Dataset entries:
★ ★ ★ ★
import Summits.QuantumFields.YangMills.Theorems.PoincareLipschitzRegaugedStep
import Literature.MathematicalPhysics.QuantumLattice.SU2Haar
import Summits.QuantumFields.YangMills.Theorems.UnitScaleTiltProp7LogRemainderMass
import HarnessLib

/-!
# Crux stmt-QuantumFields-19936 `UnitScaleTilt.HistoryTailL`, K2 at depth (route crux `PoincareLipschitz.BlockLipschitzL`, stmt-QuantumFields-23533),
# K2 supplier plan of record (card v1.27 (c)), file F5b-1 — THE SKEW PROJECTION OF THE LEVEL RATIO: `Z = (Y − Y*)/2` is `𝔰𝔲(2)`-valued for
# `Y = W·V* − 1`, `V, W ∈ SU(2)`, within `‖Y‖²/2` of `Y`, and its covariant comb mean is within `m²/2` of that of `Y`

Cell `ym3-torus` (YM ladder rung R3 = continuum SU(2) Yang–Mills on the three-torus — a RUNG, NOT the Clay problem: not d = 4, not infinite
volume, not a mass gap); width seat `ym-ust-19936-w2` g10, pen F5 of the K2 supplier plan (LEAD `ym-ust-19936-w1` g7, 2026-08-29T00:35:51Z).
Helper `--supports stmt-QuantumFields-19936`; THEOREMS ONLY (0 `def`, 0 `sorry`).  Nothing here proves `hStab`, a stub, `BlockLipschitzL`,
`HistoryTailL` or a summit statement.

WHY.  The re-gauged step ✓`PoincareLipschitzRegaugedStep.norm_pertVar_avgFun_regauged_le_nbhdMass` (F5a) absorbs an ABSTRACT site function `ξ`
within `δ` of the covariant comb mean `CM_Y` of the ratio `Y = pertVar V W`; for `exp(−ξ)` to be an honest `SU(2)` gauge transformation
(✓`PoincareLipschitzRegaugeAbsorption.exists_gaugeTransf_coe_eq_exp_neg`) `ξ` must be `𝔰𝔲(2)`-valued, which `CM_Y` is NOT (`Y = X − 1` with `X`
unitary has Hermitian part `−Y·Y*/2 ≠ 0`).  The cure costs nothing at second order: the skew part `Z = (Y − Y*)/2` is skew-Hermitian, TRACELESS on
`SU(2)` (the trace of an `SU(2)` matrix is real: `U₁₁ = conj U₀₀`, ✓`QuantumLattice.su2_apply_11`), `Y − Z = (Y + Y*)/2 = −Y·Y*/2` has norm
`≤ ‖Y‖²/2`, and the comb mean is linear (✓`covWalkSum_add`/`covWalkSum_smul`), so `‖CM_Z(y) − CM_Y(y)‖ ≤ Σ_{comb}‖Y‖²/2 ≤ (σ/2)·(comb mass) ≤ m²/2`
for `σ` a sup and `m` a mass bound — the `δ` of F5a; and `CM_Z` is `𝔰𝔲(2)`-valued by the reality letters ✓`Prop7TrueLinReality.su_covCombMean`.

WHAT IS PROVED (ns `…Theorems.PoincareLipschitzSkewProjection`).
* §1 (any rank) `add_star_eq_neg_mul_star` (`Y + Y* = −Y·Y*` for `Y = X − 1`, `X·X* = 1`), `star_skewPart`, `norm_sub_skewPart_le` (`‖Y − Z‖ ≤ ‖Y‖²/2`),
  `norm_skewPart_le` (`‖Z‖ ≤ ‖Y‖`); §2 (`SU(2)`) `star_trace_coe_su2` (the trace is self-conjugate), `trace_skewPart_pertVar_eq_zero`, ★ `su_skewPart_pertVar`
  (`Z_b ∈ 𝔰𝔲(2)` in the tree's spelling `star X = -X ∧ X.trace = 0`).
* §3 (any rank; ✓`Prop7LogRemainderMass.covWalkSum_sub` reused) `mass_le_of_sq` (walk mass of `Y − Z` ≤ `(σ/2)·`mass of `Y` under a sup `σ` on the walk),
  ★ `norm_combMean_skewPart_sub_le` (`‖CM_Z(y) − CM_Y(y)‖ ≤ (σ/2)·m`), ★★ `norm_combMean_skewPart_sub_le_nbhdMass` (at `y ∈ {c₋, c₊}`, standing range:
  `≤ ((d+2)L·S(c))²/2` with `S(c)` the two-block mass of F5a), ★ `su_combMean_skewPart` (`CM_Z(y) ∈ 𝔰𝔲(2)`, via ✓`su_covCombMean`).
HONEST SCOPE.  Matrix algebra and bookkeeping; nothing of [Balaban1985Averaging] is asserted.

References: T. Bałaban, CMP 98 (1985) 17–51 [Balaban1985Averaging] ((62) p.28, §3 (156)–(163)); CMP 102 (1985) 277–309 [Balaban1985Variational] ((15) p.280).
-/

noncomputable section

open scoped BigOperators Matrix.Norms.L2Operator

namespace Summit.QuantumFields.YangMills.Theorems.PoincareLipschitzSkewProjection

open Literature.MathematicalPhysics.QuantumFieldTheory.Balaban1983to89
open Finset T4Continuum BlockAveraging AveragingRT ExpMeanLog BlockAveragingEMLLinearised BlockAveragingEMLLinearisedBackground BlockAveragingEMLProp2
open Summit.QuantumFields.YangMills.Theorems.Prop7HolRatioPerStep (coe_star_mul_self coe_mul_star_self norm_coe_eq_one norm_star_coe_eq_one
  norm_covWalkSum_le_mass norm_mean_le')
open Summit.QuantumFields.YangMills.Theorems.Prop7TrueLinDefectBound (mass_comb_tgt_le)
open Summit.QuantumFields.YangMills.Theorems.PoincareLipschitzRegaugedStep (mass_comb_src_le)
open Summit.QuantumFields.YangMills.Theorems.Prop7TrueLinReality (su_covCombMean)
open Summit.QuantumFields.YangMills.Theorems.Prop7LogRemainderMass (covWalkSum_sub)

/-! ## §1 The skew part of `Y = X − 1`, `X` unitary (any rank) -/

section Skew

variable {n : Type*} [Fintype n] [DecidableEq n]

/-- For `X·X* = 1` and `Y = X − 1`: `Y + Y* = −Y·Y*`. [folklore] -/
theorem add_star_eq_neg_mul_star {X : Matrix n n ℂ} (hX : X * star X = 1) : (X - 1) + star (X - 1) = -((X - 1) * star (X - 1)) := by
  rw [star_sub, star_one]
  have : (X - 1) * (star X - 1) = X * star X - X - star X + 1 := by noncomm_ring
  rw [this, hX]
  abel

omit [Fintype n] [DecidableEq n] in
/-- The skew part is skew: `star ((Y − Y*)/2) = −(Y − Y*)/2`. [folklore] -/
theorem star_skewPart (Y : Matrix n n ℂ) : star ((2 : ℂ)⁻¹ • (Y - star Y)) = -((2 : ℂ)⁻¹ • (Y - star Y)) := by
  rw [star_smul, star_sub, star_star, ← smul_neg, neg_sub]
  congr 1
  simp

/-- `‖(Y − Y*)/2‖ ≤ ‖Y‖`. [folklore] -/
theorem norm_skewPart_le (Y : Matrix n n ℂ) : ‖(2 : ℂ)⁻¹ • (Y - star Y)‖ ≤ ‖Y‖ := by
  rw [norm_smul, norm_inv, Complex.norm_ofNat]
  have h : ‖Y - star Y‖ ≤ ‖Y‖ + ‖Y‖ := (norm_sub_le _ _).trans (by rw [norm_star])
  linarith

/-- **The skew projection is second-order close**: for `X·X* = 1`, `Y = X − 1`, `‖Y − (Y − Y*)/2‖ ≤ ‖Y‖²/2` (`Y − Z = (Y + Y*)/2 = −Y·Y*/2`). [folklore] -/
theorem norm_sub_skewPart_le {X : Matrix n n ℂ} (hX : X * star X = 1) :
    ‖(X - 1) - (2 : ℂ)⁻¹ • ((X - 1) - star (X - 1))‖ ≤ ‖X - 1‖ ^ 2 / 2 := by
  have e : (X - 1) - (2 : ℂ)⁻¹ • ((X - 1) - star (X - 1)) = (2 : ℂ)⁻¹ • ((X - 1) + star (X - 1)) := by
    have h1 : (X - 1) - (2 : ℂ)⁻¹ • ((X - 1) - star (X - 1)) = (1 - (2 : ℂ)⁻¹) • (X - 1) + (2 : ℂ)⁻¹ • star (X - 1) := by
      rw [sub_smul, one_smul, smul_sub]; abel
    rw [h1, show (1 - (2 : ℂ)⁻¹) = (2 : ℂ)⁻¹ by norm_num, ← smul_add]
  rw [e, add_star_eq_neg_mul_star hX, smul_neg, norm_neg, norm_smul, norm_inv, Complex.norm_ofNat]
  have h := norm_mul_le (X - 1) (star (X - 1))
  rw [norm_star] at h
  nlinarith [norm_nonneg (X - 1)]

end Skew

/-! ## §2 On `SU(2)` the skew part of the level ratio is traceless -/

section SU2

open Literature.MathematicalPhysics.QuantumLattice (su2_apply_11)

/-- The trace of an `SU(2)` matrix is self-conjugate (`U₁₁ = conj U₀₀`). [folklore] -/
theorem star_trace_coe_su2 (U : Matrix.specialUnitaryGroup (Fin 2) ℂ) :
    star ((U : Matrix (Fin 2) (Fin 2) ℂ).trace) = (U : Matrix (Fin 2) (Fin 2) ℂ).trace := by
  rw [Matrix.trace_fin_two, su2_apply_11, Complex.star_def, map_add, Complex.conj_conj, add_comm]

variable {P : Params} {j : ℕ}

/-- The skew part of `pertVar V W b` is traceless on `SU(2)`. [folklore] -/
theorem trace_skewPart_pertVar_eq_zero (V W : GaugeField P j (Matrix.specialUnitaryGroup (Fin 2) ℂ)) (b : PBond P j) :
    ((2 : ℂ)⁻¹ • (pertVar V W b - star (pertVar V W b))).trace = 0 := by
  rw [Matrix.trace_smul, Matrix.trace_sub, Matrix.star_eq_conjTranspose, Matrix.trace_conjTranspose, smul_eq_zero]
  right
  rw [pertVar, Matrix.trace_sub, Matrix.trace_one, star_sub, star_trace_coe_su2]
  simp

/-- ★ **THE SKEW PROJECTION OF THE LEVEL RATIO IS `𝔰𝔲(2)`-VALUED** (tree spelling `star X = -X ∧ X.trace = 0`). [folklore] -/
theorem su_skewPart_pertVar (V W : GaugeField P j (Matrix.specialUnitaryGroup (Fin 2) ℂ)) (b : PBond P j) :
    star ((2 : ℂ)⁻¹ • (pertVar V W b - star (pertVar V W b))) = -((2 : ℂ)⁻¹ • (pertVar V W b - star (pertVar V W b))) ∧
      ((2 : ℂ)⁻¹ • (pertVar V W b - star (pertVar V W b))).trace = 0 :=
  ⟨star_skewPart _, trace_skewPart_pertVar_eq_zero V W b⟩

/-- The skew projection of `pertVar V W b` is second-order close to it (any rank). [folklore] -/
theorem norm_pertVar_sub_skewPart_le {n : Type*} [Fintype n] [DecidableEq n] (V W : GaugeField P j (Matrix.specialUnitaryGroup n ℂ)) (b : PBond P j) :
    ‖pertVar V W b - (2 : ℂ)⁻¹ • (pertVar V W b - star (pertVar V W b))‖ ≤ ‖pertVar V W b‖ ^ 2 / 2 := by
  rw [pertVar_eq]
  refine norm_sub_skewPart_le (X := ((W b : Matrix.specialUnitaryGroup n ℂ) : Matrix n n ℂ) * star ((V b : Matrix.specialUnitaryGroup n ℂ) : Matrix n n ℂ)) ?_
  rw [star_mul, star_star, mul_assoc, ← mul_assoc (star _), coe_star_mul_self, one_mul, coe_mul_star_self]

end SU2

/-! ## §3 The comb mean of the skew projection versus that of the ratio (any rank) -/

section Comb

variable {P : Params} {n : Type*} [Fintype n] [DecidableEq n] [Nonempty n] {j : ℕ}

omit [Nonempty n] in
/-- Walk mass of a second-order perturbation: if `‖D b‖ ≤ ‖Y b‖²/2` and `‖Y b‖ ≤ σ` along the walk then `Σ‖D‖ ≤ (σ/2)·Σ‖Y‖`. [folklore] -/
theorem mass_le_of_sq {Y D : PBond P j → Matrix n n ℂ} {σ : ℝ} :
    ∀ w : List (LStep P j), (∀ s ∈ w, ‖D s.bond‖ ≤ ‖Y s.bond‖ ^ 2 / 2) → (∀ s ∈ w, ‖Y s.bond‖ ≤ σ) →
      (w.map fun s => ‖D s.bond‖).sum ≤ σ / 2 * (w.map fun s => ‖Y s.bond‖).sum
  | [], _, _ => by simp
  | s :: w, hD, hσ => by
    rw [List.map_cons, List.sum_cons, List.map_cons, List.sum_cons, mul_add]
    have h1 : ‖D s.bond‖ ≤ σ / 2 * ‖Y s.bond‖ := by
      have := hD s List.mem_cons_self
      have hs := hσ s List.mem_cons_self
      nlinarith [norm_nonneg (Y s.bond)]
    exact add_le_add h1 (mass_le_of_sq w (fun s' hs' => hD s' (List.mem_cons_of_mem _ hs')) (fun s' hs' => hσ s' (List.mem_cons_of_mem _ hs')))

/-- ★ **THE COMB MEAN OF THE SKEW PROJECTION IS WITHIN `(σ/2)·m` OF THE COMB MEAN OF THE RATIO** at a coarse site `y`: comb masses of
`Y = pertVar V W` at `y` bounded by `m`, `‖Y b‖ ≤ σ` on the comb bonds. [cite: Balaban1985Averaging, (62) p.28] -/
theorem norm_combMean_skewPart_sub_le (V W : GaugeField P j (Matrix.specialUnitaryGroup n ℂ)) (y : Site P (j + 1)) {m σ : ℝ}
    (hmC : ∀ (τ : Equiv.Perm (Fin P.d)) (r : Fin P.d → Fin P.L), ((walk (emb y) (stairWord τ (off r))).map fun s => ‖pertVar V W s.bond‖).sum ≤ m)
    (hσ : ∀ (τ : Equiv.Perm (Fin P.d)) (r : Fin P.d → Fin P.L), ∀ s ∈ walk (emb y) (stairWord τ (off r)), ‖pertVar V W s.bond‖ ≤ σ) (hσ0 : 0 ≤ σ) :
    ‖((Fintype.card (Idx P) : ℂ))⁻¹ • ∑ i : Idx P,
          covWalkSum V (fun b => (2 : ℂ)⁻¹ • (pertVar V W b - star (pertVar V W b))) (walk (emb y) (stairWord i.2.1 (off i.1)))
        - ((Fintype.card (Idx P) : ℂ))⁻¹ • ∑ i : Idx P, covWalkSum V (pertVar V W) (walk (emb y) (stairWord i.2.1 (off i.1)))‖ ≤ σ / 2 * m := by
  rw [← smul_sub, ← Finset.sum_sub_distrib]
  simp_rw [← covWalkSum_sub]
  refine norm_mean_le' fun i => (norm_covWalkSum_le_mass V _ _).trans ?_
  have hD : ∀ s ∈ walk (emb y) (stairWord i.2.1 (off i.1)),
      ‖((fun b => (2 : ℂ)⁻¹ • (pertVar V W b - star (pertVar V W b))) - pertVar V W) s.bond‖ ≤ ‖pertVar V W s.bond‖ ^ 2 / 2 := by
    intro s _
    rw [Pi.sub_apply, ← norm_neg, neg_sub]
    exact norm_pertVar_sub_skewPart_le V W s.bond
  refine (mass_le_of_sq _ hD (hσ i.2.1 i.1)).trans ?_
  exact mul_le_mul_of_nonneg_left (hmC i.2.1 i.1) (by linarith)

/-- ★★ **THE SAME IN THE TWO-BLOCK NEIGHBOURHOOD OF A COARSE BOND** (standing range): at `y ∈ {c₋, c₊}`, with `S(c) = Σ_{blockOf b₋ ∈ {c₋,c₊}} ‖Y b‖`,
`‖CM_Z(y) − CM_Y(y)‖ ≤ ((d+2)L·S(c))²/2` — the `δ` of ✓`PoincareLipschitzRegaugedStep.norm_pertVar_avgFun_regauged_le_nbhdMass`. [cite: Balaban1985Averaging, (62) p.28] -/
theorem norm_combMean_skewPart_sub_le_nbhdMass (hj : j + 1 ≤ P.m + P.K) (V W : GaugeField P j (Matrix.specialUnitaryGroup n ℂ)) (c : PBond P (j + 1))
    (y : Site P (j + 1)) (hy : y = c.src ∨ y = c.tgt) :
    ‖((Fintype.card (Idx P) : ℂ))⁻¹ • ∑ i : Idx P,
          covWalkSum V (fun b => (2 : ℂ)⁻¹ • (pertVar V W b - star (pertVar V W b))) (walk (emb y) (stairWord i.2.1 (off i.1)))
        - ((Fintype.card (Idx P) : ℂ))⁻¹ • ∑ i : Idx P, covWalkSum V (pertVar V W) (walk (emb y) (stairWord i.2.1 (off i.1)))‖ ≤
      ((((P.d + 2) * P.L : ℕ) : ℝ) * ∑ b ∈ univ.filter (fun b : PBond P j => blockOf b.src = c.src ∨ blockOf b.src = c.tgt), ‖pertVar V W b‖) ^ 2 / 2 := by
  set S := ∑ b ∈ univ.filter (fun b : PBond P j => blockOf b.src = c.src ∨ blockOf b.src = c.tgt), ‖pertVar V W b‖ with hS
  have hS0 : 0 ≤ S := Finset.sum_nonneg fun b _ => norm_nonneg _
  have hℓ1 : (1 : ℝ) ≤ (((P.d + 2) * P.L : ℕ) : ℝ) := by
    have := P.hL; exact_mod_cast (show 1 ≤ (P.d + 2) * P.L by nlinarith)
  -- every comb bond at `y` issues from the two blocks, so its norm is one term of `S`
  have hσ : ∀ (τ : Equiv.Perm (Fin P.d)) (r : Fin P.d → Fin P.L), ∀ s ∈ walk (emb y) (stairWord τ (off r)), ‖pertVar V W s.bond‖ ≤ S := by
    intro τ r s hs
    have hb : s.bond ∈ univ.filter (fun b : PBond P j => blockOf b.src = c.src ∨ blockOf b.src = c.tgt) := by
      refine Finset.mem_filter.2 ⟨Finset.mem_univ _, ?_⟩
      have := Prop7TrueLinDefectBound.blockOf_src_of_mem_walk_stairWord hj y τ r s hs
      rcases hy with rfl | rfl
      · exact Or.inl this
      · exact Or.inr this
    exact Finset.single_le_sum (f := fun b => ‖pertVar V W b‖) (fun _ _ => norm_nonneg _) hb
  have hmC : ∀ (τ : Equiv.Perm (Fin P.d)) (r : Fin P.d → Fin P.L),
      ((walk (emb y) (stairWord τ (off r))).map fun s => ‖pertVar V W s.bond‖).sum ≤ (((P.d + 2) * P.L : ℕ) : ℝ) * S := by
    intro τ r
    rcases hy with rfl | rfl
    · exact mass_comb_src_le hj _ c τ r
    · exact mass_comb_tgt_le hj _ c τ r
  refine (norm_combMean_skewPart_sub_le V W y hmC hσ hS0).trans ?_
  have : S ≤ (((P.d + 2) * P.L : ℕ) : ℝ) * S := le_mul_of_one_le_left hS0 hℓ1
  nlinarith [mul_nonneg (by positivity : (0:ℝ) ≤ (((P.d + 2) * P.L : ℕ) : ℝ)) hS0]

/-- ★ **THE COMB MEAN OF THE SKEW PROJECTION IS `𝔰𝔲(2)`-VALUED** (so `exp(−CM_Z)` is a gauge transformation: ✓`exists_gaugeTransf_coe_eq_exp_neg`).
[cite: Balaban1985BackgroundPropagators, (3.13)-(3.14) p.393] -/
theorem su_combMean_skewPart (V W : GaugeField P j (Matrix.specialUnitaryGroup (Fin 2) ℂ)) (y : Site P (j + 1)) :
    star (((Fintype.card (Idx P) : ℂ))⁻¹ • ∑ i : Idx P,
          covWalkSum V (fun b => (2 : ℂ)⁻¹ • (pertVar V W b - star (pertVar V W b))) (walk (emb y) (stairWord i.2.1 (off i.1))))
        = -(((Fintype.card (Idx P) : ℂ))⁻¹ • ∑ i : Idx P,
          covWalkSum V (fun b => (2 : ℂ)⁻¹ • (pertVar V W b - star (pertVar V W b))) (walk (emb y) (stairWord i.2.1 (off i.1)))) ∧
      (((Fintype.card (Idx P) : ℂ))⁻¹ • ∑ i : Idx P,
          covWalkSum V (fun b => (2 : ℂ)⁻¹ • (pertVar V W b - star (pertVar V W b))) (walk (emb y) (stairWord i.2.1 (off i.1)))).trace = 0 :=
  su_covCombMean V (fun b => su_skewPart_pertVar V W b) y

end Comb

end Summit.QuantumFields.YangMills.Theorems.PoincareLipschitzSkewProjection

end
★ ★ ★ ★
▸ EXERCISE BRIEF
Both end lines included, restate word for word the lines above from the line with "1‖ ^ 2 / 2 := by" to the line with "b))).trace = 0 := by", and nothing else.

▸ EXPECTED ANSWER
    ‖(X - 1) - (2 : ℂ)⁻¹ • ((X - 1) - star (X - 1))‖ ≤ ‖X - 1‖ ^ 2 / 2 := by
  have e : (X - 1) - (2 : ℂ)⁻¹ • ((X - 1) - star (X - 1)) = (2 : ℂ)⁻¹ • ((X - 1) + star (X - 1)) := by
    have h1 : (X - 1) - (2 : ℂ)⁻¹ • ((X - 1) - star (X - 1)) = (1 - (2 : ℂ)⁻¹) • (X - 1) + (2 : ℂ)⁻¹ • star (X - 1) := by
      rw [sub_smul, one_smul, smul_sub]; abel
    rw [h1, show (1 - (2 : ℂ)⁻¹) = (2 : ℂ)⁻¹ by norm_num, ← smul_add]
  rw [e, add_star_eq_neg_mul_star hX, smul_neg, norm_neg, norm_smul, norm_inv, Complex.norm_ofNat]
  have h := norm_mul_le (X - 1) (star (X - 1))
  rw [norm_star] at h
  nlinarith [norm_nonneg (X - 1)]

end Skew

/-! ## §2 On `SU(2)` the skew part of the level ratio is traceless -/

section SU2

open Literature.MathematicalPhysics.QuantumLattice (su2_apply_11)

/-- The trace of an `SU(2)` matrix is self-conjugate (`U₁₁ = conj U₀₀`). [folklore] -/
theorem star_trace_coe_su2 (U : Matrix.specialUnitaryGroup (Fin 2) ℂ) :
    star ((U : Matrix (Fin 2) (Fin 2) ℂ).trace) = (U : Matrix (Fin 2) (Fin 2) ℂ).trace := by
  rw [Matrix.trace_fin_two, su2_apply_11, Complex.star_def, map_add, Complex.conj_conj, add_comm]

variable {P : Params} {j : ℕ}

/-- The skew part of `pertVar V W b` is traceless on `SU(2)`. [folklore] -/
theorem trace_skewPart_pertVar_eq_zero (V W : GaugeField P j (Matrix.specialUnitaryGroup (Fin 2) ℂ)) (b : PBond P j) :
    ((2 : ℂ)⁻¹ • (pertVar V W b - star (pertVar V W b))).trace = 0 := by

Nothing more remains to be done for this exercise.